● **Assigned task**:
A complete answer lists every line of the entries below where the string "only" appears.

● **Data under study**:
/-! ## The lattice sum -/

/-- **Dyadic lattice-sum estimate**: for `d ≥ 3`, `s ≥ 0`, `2j ≥ d − 1 + s` there is `C` such that for all
`M ≥ 1` and `R > 0`,
`M^{-d} Σ_{κ≠0} |p|^s |p|^{-2} min(1, (R|p|)^{-2j}) ≤ C min(1, R^{-(d-2+s)})`.
[cite: Buchholz2016, App. A (A.12)–(A.16)] -/
theorem exists_latticeSum_le (d s j : ℕ) (hd : 3 ≤ d) (hj : d + s ≤ 2 * j + 1) : ∃ C, 0 ≤ C ∧
    ∀ (M : ℕ) [NeZero M] (R : ℝ), 0 < R →
      (((M : ℝ) ^ d))⁻¹ * ∑ κ ∈ (Finset.univ : Finset (Fin d → ZMod M)).erase 0,
          momNorm κ ^ s * ((momNorm κ ^ 2)⁻¹ * min 1 ((R * momNorm κ)⁻¹ ^ (2 * j))) ≤
        C * min 1 (R⁻¹ ^ (d - 2 + s)) := by
  set e : ℕ := d - 2 + s with he
  have he1 : 1 ≤ e := by omega
  -- the block constant
  set C₁ : ℝ := (2 / π) ^ d * (2 * d) ^ s with hC₁
  have hC₁0 : 0 < C₁ := by positivity
  refine ⟨max (4 * C₁) (2 * C₁ * (2 * π) ^ e), le_max_of_le_left (by positivity), fun M _ R hR => ?_⟩
  have hM : (0 : ℝ) < M := by exact_mod_cast Nat.pos_of_ne_zero (NeZero.ne M)
  classical
  set S : Finset (Fin d → ZMod M) := (Finset.univ : Finset (Fin d → ZMod M)).erase 0 with hSdef
  set f : (Fin d → ZMod M) → ℝ := fun κ => momNorm κ ^ s * ((momNorm κ ^ 2)⁻¹ * min 1 ((R * momNorm κ)⁻¹ ^ (2 * j)))
    with hf
  have hf0 : ∀ κ, 0 ≤ f κ := fun κ => by
    simp only [hf]; have := momNorm_nonneg κ; positivity
  -- dyadic index and its range
  set T : ℕ := Nat.log 2 M + 1 with hT
  set blk : (Fin d → ZMod M) → ℕ := fun κ => Nat.log 2 (supNorm κ) with hblk
  have hmaps : ∀ κ ∈ S, blk κ ∈ Finset.range T := by
    intro κ _
    rw [Finset.mem_range, hT, Nat.lt_succ_iff]
    exact Nat.log_mono_right (supNorm_le κ)
  rw [← Finset.sum_fiberwise_of_maps_to hmaps]
  -- the scale `ρ_m = 2π 2^m / M`
  set ρ : ℕ → ℝ := fun m => 2 * π * 2 ^ m / M with hρ
  have hρpos : ∀ m, 0 < ρ m := fun m => by simp only [hρ]; positivity
  -- bound on one block
  have hblock : ∀ m ∈ Finset.range T, ∑ κ ∈ S with blk κ = m, f κ ≤
      (M : ℝ) ^ d * C₁ * (ρ m ^ e * min 1 ((R * ρ m)⁻¹ ^ (2 * j))) := by
    intro m _
    -- pointwise bound on the block
    have hpt : ∀ κ ∈ S.filter (fun κ => blk κ = m), f κ ≤
        (2 * d) ^ s * ρ m ^ s * (ρ m ^ 2)⁻¹ * min 1 ((R * ρ m)⁻¹ ^ (2 * j)) := by
      intro κ hκ
      rw [Finset.mem_filter, hSdef, Finset.mem_erase] at hκ
      have hκ0 : κ ≠ 0 := hκ.1.1
      have hbm : Nat.log 2 (supNorm κ) = m := hκ.2
      have h1 := one_le_supNorm hκ0
      have hlow : 2 ^ m ≤ supNorm κ := by rw [← hbm]; exact Nat.pow_log_le_self 2 (by omega)
      have hup : supNorm κ < 2 ^ (m + 1) := by rw [← hbm]; exact Nat.lt_pow_succ_log_self (by norm_num) _
      have hlow' : ρ m ≤ momNorm κ := by
        refine le_trans ?_ (supNorm_le_momNorm κ)
        simp only [hρ]
        rw [show 2 * π * (2 : ℝ) ^ m / M = 2 * π / M * 2 ^ m by ring]
        gcongr
        exact_mod_cast hlow
      have hup' : momNorm κ ≤ 2 * d * ρ m := by
        refine (momNorm_le_supNorm κ).trans ?_
        have : (supNorm κ : ℝ) ≤ 2 * 2 ^ m := by
          have := (show (supNorm κ : ℝ) ≤ (2 : ℝ) ^ (m + 1) by exact_mod_cast hup.le)
          rw [pow_succ] at this; linarith
        simp only [hρ]
        calc 2 * π * d / M * (supNorm κ : ℝ) ≤ 2 * π * d / M * (2 * 2 ^ m) := by gcongr
          _ = 2 * d * (2 * π * 2 ^ m / M) := by ring
      have hp0 : 0 < momNorm κ := momNorm_pos hκ0
      simp only [hf]
      have e1 : momNorm κ ^ s ≤ (2 * d) ^ s * ρ m ^ s := by
        rw [← mul_pow]; exact pow_le_pow_left₀ hp0.le hup' s
      have e2 : (momNorm κ ^ 2)⁻¹ ≤ (ρ m ^ 2)⁻¹ := by
        rw [inv_le_inv₀ (by positivity) (by positivity)]
        exact pow_le_pow_left₀ (hρpos m).le hlow' 2
      have e3 : min 1 ((R * momNorm κ)⁻¹ ^ (2 * j)) ≤ min 1 ((R * ρ m)⁻¹ ^ (2 * j)) := by
        refine min_le_min le_rfl (pow_le_pow_left₀ (by positivity) ?_ _)
        rw [inv_le_inv₀ (by positivity) (by positivity)]
        gcongr
      calc momNorm κ ^ s * ((momNorm κ ^ 2)⁻¹ * min 1 ((R * momNorm κ)⁻¹ ^ (2 * j)))
          ≤ ((2 * d) ^ s * ρ m ^ s) * ((ρ m ^ 2)⁻¹ * min 1 ((R * ρ m)⁻¹ ^ (2 * j))) := by
            refine mul_le_mul e1 (mul_le_mul e2 e3 (by positivity) (by positivity)) (by positivity) (by positivity)
        _ = (2 * d) ^ s * ρ m ^ s * (ρ m ^ 2)⁻¹ * min 1 ((R * ρ m)⁻¹ ^ (2 * j)) := by ring
    -- cardinality of the block
    have hcard : ((S.filter (fun κ => blk κ = m)).card : ℝ) ≤ (2 : ℝ) ^ ((m + 2) * d) := by
      have h1 : (S.filter (fun κ => blk κ = m)).card ≤
          (Finset.univ.filter fun κ : Fin d → ZMod M => supNorm κ < 2 ^ (m + 1)).card := by
        refine Finset.card_le_card fun κ hκ => ?_
        rw [Finset.mem_filter, hSdef, Finset.mem_erase] at hκ
        rw [Finset.mem_filter]
        refine ⟨Finset.mem_univ _, ?_⟩
        rw [← hκ.2]; exact Nat.lt_pow_succ_log_self (by norm_num) _
      have h2 := card_supNorm_lt_le (d := d) (M := M) m
      calc ((S.filter (fun κ => blk κ = m)).card : ℝ) ≤ (((2 ^ (m + 2)) ^ d : ℕ) : ℝ) := by exact_mod_cast h1.trans h2
        _ = (2 : ℝ) ^ ((m + 2) * d) := by push_cast; rw [← pow_mul]
    calc ∑ κ ∈ S with blk κ = m, f κ
        ≤ ∑ κ ∈ S with blk κ = m, (2 * d) ^ s * ρ m ^ s * (ρ m ^ 2)⁻¹ * min 1 ((R * ρ m)⁻¹ ^ (2 * j)) := sum_le_sum hpt
      _ = ((S.filter (fun κ => blk κ = m)).card : ℝ) * ((2 * d) ^ s * ρ m ^ s * (ρ m ^ 2)⁻¹ * min 1 ((R * ρ m)⁻¹ ^ (2 * j))) := by
          rw [sum_const, nsmul_eq_mul]
      _ ≤ (2 : ℝ) ^ ((m + 2) * d) * ((2 * d) ^ s * ρ m ^ s * (ρ m ^ 2)⁻¹ * min 1 ((R * ρ m)⁻¹ ^ (2 * j))) := by
          refine mul_le_mul_of_nonneg_right hcard ?_
          have := hρpos m; positivity
      _ = (M : ℝ) ^ d * C₁ * (ρ m ^ e * min 1 ((R * ρ m)⁻¹ ^ (2 * j))) := by
          -- `2^{(m+2)d} = (2/π)^d M^d ρ_m^d` and `ρ^d ρ^s ρ^{-2} = ρ^e`
          have h2m : (2 : ℝ) ^ ((m + 2) * d) = (2 / π) ^ d * (M : ℝ) ^ d * ρ m ^ d := by
            rw [pow_mul, ← mul_pow, ← mul_pow]
            congr 1
            simp only [hρ]; field_simp; ring
          have hρe : ρ m ^ d * (ρ m ^ s * (ρ m ^ 2)⁻¹) = ρ m ^ e := by
            rw [he, show d - 2 + s = (d - 2) + s from rfl, pow_add]
            have : ρ m ^ d = ρ m ^ (d - 2) * ρ m ^ 2 := by rw [← pow_add]; congr 1; omega
            have hρ0 : ρ m ≠ 0 := (hρpos m).ne'
            rw [this]; field_simp
          rw [h2m, hC₁, ← hρe]; ring
  -- sum the blocks
  have hsum : ∑ m ∈ Finset.range T, ∑ κ ∈ S with blk κ = m, f κ ≤
      (M : ℝ) ^ d * C₁ * ∑ m ∈ Finset.range T, ρ m ^ e * min 1 ((R * ρ m)⁻¹ ^ (2 * j)) := by
    rw [Finset.mul_sum]; exact sum_le_sum hblock
  -- (i) the crude bound `Σ ρ_m^e ≤ 2 (2π)^e`
  have hT1 : 1 ≤ T := by omega
  have hgeom1 : ∑ m ∈ Finset.range T, ρ m ^ e * min 1 ((R * ρ m)⁻¹ ^ (2 * j)) ≤ 2 * (2 * π) ^ e := by
    calc ∑ m ∈ Finset.range T, ρ m ^ e * min 1 ((R * ρ m)⁻¹ ^ (2 * j))
        ≤ ∑ m ∈ Finset.range T, ρ m ^ e := sum_le_sum fun m _ => by
          have := hρpos m
          exact mul_le_of_le_one_right (by positivity) (min_le_left _ _)
      _ = (2 * π / M) ^ e * ∑ m ∈ Finset.range T, ((2 : ℝ) ^ e) ^ m := by
          rw [Finset.mul_sum]
          refine sum_congr rfl fun m _ => ?_
          simp only [hρ]
          rw [← pow_mul, mul_comm e m, pow_mul, ← mul_pow]
          congr 1; ring
      _ ≤ (2 * π / M) ^ e * (2 * ((2 : ℝ) ^ e) ^ (T - 1)) :=
          mul_le_mul_of_nonneg_left (sum_pow_two_pow_le he1 hT1) (by positivity)
      _ = 2 * (2 * π * 2 ^ (T - 1) / M) ^ e := by
          rw [← pow_mul, mul_comm e (T - 1), pow_mul, div_pow, div_pow, mul_pow (2 * π)]; ring
      _ ≤ 2 * (2 * π) ^ e := by
          have hpow : (2 : ℝ) ^ (T - 1) ≤ M := by
            rw [hT, Nat.add_sub_cancel]
            exact_mod_cast Nat.pow_log_le_self 2 (NeZero.ne M)
          have : 2 * π * (2 : ℝ) ^ (T - 1) / M ≤ 2 * π := by
            rw [div_le_iff₀ hM]
            calc 2 * π * (2 : ℝ) ^ (T - 1) ≤ 2 * π * M := by gcongr
              _ = 2 * π * M := rfl
          gcongr
  -- (ii) the decay bound `Σ ≤ 4 R^{-e}`
  have hgeom2 : ∑ m ∈ Finset.range T, ρ m ^ e * min 1 ((R * ρ m)⁻¹ ^ (2 * j)) ≤ 4 * R⁻¹ ^ e := by
    have hterm : ∀ m ∈ Finset.range T, ρ m ^ e * min 1 ((R * ρ m)⁻¹ ^ (2 * j)) ≤
        R⁻¹ ^ e * min (R * ρ 0 * 2 ^ m) ((R * ρ 0 * 2 ^ m)⁻¹) := by
      intro m _
      have hz : R * ρ 0 * 2 ^ m = R * ρ m := by simp only [hρ]; ring
      rw [hz]
      set z : ℝ := R * ρ m with hzdef
      have hzpos : 0 < z := by have := hρpos m; positivity
      have hρz : ρ m = R⁻¹ * z := by rw [hzdef]; field_simp
      rw [hρz, mul_pow, mul_assoc]
      refine mul_le_mul_of_nonneg_left ?_ (by positivity)
      -- `z^e min(1, z^{-2j}) ≤ min(z, z^{-1})`
      rcases le_or_gt z 1 with hz1 | hz1
      · have hmin : min z z⁻¹ = z := min_eq_left (by
          calc z ≤ 1 := hz1
            _ ≤ z⁻¹ := one_le_inv_iff₀.2 ⟨hzpos, hz1⟩)
        rw [hmin]
        calc z ^ e * min 1 (z⁻¹ ^ (2 * j)) ≤ z ^ e * 1 :=
              mul_le_mul_of_nonneg_left (min_le_left _ _) (by positivity)
          _ ≤ z ^ 1 := by rw [mul_one]; exact pow_le_pow_of_le_one hzpos.le hz1 he1
          _ = z := pow_one z
      · have hmin : min z z⁻¹ = z⁻¹ := min_eq_right (by
          calc z⁻¹ ≤ 1 := inv_le_one_of_one_le₀ hz1.le
            _ ≤ z := hz1.le)
        rw [hmin]
        calc z ^ e * min 1 (z⁻¹ ^ (2 * j)) ≤ z ^ e * z⁻¹ ^ (2 * j) :=
              mul_le_mul_of_nonneg_left (min_le_right _ _) (by positivity)
          _ = z⁻¹ ^ (2 * j - e) := by
              have hsplit : z⁻¹ ^ (2 * j) = z⁻¹ ^ e * z⁻¹ ^ (2 * j - e) := by rw [← pow_add]; congr 1; omega
              rw [hsplit, ← mul_assoc, ← mul_pow, mul_inv_cancel₀ hzpos.ne', one_pow, one_mul]
          _ ≤ z⁻¹ ^ 1 := pow_le_pow_of_le_one (by positivity) (inv_le_one_of_one_le₀ hz1.le) (by omega)
          _ = z⁻¹ := pow_one _
    calc ∑ m ∈ Finset.range T, ρ m ^ e * min 1 ((R * ρ m)⁻¹ ^ (2 * j))
        ≤ ∑ m ∈ Finset.range T, R⁻¹ ^ e * min (R * ρ 0 * 2 ^ m) ((R * ρ 0 * 2 ^ m)⁻¹) := sum_le_sum hterm
      _ = R⁻¹ ^ e * ∑ m ∈ Finset.range T, min (R * ρ 0 * 2 ^ m) ((R * ρ 0 * 2 ^ m)⁻¹) := by rw [Finset.mul_sum]
      _ ≤ R⁻¹ ^ e * 4 :=
          mul_le_mul_of_nonneg_left (sum_min_geom_le (R * ρ 0) (by have := hρpos 0; positivity) T) (by positivity)
      _ = 4 * R⁻¹ ^ e := mul_comm _ _
  -- combine
  have hMd : (0 : ℝ) < (M : ℝ) ^ d := by positivity
  rw [show (((M : ℝ) ^ d))⁻¹ * ∑ m ∈ Finset.range T, ∑ κ ∈ S with blk κ = m, f κ =
      (∑ m ∈ Finset.range T, ∑ κ ∈ S with blk κ = m, f κ) / (M : ℝ) ^ d by rw [inv_mul_eq_div],
    div_le_iff₀ hMd]
  refine hsum.trans ?_
  rcases le_or_gt 1 (R⁻¹ ^ e) with h1 | h1
  · -- `R ≤ 1`: use (i)
    rw [min_eq_left h1]
    calc (M : ℝ) ^ d * C₁ * ∑ m ∈ Finset.range T, ρ m ^ e * min 1 ((R * ρ m)⁻¹ ^ (2 * j))
        ≤ (M : ℝ) ^ d * C₁ * (2 * (2 * π) ^ e) := mul_le_mul_of_nonneg_left hgeom1 (by positivity)
      _ = 2 * C₁ * (2 * π) ^ e * 1 * (M : ℝ) ^ d := by ring
      _ ≤ max (4 * C₁) (2 * C₁ * (2 * π) ^ e) * 1 * (M : ℝ) ^ d := by gcongr; exact le_max_right _ _
  · -- `R > 1`: use (ii)
    rw [min_eq_right h1.le]
    calc (M : ℝ) ^ d * C₁ * ∑ m ∈ Finset.range T, ρ m ^ e * min 1 ((R * ρ m)⁻¹ ^ (2 * j))
        ≤ (M : ℝ) ^ d * C₁ * (4 * R⁻¹ ^ e) := mul_le_mul_of_nonneg_left hgeom2 (by positivity)
      _ = 4 * C₁ * R⁻¹ ^ e * (M : ℝ) ^ d := by ring
      _ ≤ max (4 * C₁) (2 * C₁ * (2 * π) ^ e) * R⁻¹ ^ e * (M : ℝ) ^ d := by gcongr; exact le_max_left _ _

● **Solution for this task**:
    simp only [hf]; have := momNorm_nonneg κ; positivity
  have hρpos : ∀ m, 0 < ρ m := fun m => by simp only [hρ]; positivity
        simp only [hρ]
        simp only [hρ]
      simp only [hf]
            simp only [hρ]; field_simp; ring
          simp only [hρ]
      have hz : R * ρ 0 * 2 ^ m = R * ρ m := by simp only [hρ]; ring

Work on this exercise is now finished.